引导 使用自训练和引导技术来改进模型的想法已在各种背景下得到研究,包括词义消歧、关系抽取、句法分析、序列生成、少样本文本分类、检索到推理。类似地,Toolformer 在应用了基于困惑度的过滤步骤后,基于自身的预测进行训练。
Limitations
While our approach enables LMs to learn how to use a variety of tools in a self-supervised way, there are some clear limitations to what can be achieved with our method in its current form. One such limitation is the inability of Toolformer to use tools in a chain (i.e., using the output of one tool as an input for another tool). This is due to the fact that API calls for each tool are generated independently; as a consequence, there are no examples of chained tool use in the finetuning dataset, since this would necessitate multiple API calls per example. Our current approach also does not allow the LM to use a tool in an interactive way – especially for tools such as search engines, that could potentially return hundreds of different results, enabling a LM to browse through these results or to refine its search query in a similar spirit to Nakano et al. (2021) can be crucial for certain applications. Beyond this, we found models trained with Toolformer to often be sensitive to the exact wording of their input when deciding whether or not to call an API; this is perhaps unsurprising given that LMs are known to be very sensitive to the prompt they are provided with in both zero- and few-shot settings. Depending on the tool, our method is also very sample-inefficient; for example, processing more than a million documents results in only a few thousand examples of useful calls to the calculator API. A potential solution to this problem might be to iteratively apply our approach, similar to how this is done in related bootstrapping approaches. Finally, when deciding whether or not to make an API call, Toolformer currently does not take into account the tool-dependent, computational cost incurred from making an API call.

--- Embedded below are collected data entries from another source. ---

/-! ## Registered anchor of this support file -/

/-- ANCHOR (registered helper stub `bhDVTransfer_expMoment_anchor` of the crux item): side condition (i4) of the DV
step — for a nonnegative kernel family, `h ≠ 0`, `0 < δ ≤ 1` and a configuration with positive pair flux at `x`,
the tilted chaos reference `e^{ΔΛ/2} · chaosDens` is integrable on `Quad`. -/
theorem bhDVTransfer_expMoment_anchor : ∀ (N : ℕ) (ψ : ℕ → T3 → ℝ), (∀ N y, 0 ≤ ψ N y) → ∀ (h : ℝ), h ≠ 0 → ∀ (δ : ℝ), 0 < δ → δ ≤ 1 → ∀ (w : Cfg N) (x : T3), 0 < pairZ N ψ w x → MeasureTheory.Integrable (fun y : Quad => Real.exp (2⁻¹ * (Real.log (cellLaw N ψ h δ w x y.2.2.1) + Real.log (cellLaw N ψ h δ w x y.2.2.2) - Real.log (cellLaw N ψ h δ w x y.1) - Real.log (cellLaw N ψ h δ w x y.2.1))) * chaosDens N ψ h w x y) :=
  fun _ _ hψ _ hh _ hδ0 hδ1 w x hZ => DVTransfer.integrable_exp_half_dLam_mul_chaosDens hψ hh hδ0 hδ1 w x hZ

end

end Summit.AtomisticToContinuum.HydrodynamicLimit.Theorems.BlockHDissipation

虽然我们的方法使语言模型能够以自监督的方式学习使用各种工具,但当前形式的方法所能达到的效果存在一些明显的局限性。一个这样的局限性是Toolformer无法以链式方式使用工具。这是因为每个工具的API调用都是独立生成的;因此,微调数据集中没有链式工具使用的示例,因为这需要在每个示例中进行多次API调用。我们目前的方法也不允许语言模型以交互式方式使用工具——特别是对于搜索引擎等工具,它们可能返回数百个不同的结果,使语言模型能够浏览这些结果或优化其搜索查询,这对于某些应用可能至关重要。除此之外,我们发现使用Toolformer训练的模型在决定是否调用API时,常常对其输入的准确措辞很敏感;鉴于已知语言模型在零样本和少样本设置中对提供给它们的提示非常敏感,这可能并不奇怪。根据工具的不同,我们的方法也非常样本效率低下;例如,处理超过一百万份文档,仅能产生几千个对计算器API有用的调用示例。解决这个问题的一个潜在方法可能是迭代地应用我们的方法,类似于相关引导方法中的做法。最后,在决定是否进行API调用时,Toolformer目前没有考虑因进行API调用而产生的、依赖于工具的计算成本。
Conclusion
We have introduced Toolformer, a LM that learns in a self-supervised way how to use different tools such as search engines, calculators, and translation systems via simple API calls. This is done by finetuning on sampled API calls that are filtered based on whether they reduce perplexity on future tokens. Toolformer considerably improves zero-shot performance of a 6.7B parameter GPT-J model, enabling it to even outperform a much larger GPT-3 model on a range of different downstream tasks.
我们引入了Toolformer,这是一个以自监督方式学习如何通过简单的API调用使用不同工具的语言模型。这是通过在采样的API调用上进行微调来实现的,这些API调用根据它们是否降低未来词元的困惑度进行过滤。Toolformer显著提高了6.7B参数GPT-J模型的零样本性能,使其甚至在一系列不同的下游任务上优于大得多的GPT-3模型。